The second group of Rodin extensions our methodology relies upon are concerned with the verification and validation of a model. To support a deductive model verification, Rodin provides extensions to a number of automated provers (e.g., Reference [24]) that attempt to automatically discharge generated proof obligations. Models developed in the Rodin platform can also be validated and animated using the ProB toolset, which can be particularly useful in early modelling stages where it could be too onerous to deductively verify a model. Furthermore, deductively proving properties like deadlock-freedom or liveness in the Event-B setting can be challenging. Therefore, in some instances ProB can provide a more pragmatic model-checking-based solution for validating properties properties that are not concerned with safety. The current Rodin version does not provide a practical method for reasoning about stochastic system properties. To meet a requirement for our methodology, we utilised a well-known probabilistic model checker PRISM [21] and prove probabilistic properties outside of the Rodin environment.

By using the Event-B our methodology aims to demonstrate that the cyber-physical signalling system satisfies the formulated safety requirements.

3.2 System Specifications and Requirements

The generally accepted approach to any system formal development is starting a development process by informally describing system specifications and requirements. Therefore, the first development step in our methodology is defining system specifications and requirements concerned with the specific cyber-physical railway signalling system configuration.

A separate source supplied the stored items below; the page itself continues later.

import Summits.ABC.ABC.Theses.CubicResolventAllowance
import Literature.NumberTheory.CubicFields.MaximalCubicRings
import Literature.NumberTheory.Sieve.PowerfulPartDecomposition
import Literature.NumberTheory.DiophantineApproximation.SPartPolynomialValues
import Literature.NumberTheory.DiophantineGeometry.AbcWave0
import Mathlib.NumberTheory.Padics.Complex
import HarnessLib

/-!
# Stub-ideation k=2 (RESHAPE), GEN 5 — `stub_realCubic` of crux `IndexSzpiro` (stmt-ABC-22740)

Companion of `STUB-IDEAS-stub_realCubic-2.md` (gen 5).  Gens 2–4 (this directory:
`StubIdeas2Sketch.lean` dictionary `E ↦ (F,(u,v))`, CORE A `IndexFormSzpiroReal`, `assemblyT`;
`StubIdeas2RealG4Sketch.lean` kernel normal forms `MUR ⇒ Kernel ⇒ SUR ⇒ UR₁`) are mirrored in §0.
Gen 5 uses what the TREE now has and gen 4 did not know: Roth's theorem (`roth_holds`) and the
`p`-adic Roth theorem over `ℚ` with archimedean target `0` (`Ridout.finite_of_abs_le_one`,
`Ridout.false_of_class_abs`, `Ridout.indexTheorem` — the last one ALREADY for arbitrary algebraic
targets at every place), plus the abc-side precedent `ridoutCoreBound_holds` / `UniformSadicTowerFour`
(route IneffectiveSubspace: rational targets `0,1,∞` = the `r ≥ 1` Frey class).

* §R  FLOOR (provable now).  `RothRidoutQ` (B–G Thm 6.2.3 for `K = ℚ` IN FULL: irrational real
  target; one merge of `RothAssembly` with `RidoutRationalsClass`) ⇒ `SPartBound F` (Bugeaud–Evertse–
  Győry 2018 Prop. 3.1 for the cubic form: `[F(u,v)]_S · X^{1−ε} ≤ C(F,S,ε)|F(u,v)|`) ⇒
  `CoreAFixedSupport F S` (CORE A for one field, powerful part of the index confined to `S`) ⇒
  `SzpiroOnClassWithSupport` (Szpiro `6+ε`, constant `C(K,S,ε)`, on the `r = 0` class of `K` with all
  multiplicative fibres `I_n, n ≥ 4` at primes of `S`).  The `r = 0` INPUT is Roth proper: targets are the
  conjugates of the 2-division root, irrational because `ψ₂` is irreducible.
* §L  LADDER = S-adic interpolation Roth → Ridout → MUR.  `Cell F K` (uniform over `|S| ≤ K` with the
  LINEAR loss `(∏_{p∈S} p)^{1+ε}` that IneffectiveSubspace found forced) and `DeepTail F`;
  `Cell F 0 ⟸ roth`; `(∀ K, Cell F K) ∧ DeepTail F ⇒ Kernel` (take `S` = powerful support); `MUR ⟺ Cell_∞`.
* §Q  COUNT.  `CountLargeOnePrime` — B–G 6.5.7 (6.23): per `(F, p, ρ)` at most `N₀(δ)` LARGE
  solutions, `N₀` independent of `p`; so `Cell F 1` is a HEIGHT statement about `≤ N₀(δ)` sporadic points.
* §C  PRIME-POWER RUNG (the `m' = 1` slice of `Cell F 1`, `r = 0`-specific): `PrimePowerIndexBound F`
  (`F(u,v) = ±p^k ⇒ k ≤ 3` for `p ≥ p₀(K)`) ⟸ `BDFinite F` (Bennett–Dahmen 2013 Thm 1.1 + Darmon–Granville,
  hypothesis `OmitsSUnits F`), PROVED here; sharp at `k = 3` (k3's cube families); curve reading
  `SzpiroOnePrimeSlice` (exponent exactly 6).
* §I  `r = 0` as a resource, cheapest instance: inert primes never divide the index (S).

`sorry` marks PROPOSED helper lemmas (sizes in docstrings); §C4 and §L0 are proved.
-/

noncomputable section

At this formal development stage, the proposed methodology requires labelling system specifications and requirements. By labelling requirements and specifications, we intend to ensure a traceability between informal and formal methodology artefacts. The traceability aspect guarantees the completeness of the model, meaning, that all informal specifications and requirements have been captured by the formal model. On the formal Event-B artefact side, methodology requires to annotate events and invariants of the Event-B model with labelled references to a specific informal artefact (Figure 3). The Rodin platform tools like ProR [25] or others [18, 26] exist for ensuring traceability between formal and informal artefacts. However, both the ProR tool is longer supported and specification approach [18, 26] was not realised as the Rodin plug-in.

Fig. 3.

Furthermore, the cyber-physical railway signalling model we consider is a hybrid model, meaning, that system dynamics and physical aspects (e.g., rolling stock properties) must be defined. The generic theory of train dynamics we provide in a model theory \(\mathcal {T}\) extension is parametrised and can be instantiated with specific (e.g., train mass, rail resistance) constants.

3.3 Event-B Model

The formal development of a cyber-physical signalling system Event-B model is the central activity of the methodology. For the formal modelling, the methodology provides an Event-B model of cyber-physical railway signalling system, railway related Event-B theories and Event-B patterns for modelling protocols. To derive a cyber-physical signalling system Event-B model, a developer is required to refine a provided generic Event-B railway model with specific signalling system configurations by using the Event-B refinement mechanism (depicted in Figure 4).

Fig. 4.

The generic railway signalling model provided by our methodology includes a new Event-B theory (\(\mathcal {T}\) in Figure 4), which defines continuous rolling stock dynamics with a parameterised first-order non-linear differential equation. Furthermore, the railway model also provides the Event-B context model (\(\mathcal {C}\) in Figure 4) with a pre-defined train stopping distance function, constants related to the engine traction effort and parameters for the equation of train dynamics. The context model of the rolling stock can be further extended by specifying new parameters of the train physical model and updating train speed controller modes.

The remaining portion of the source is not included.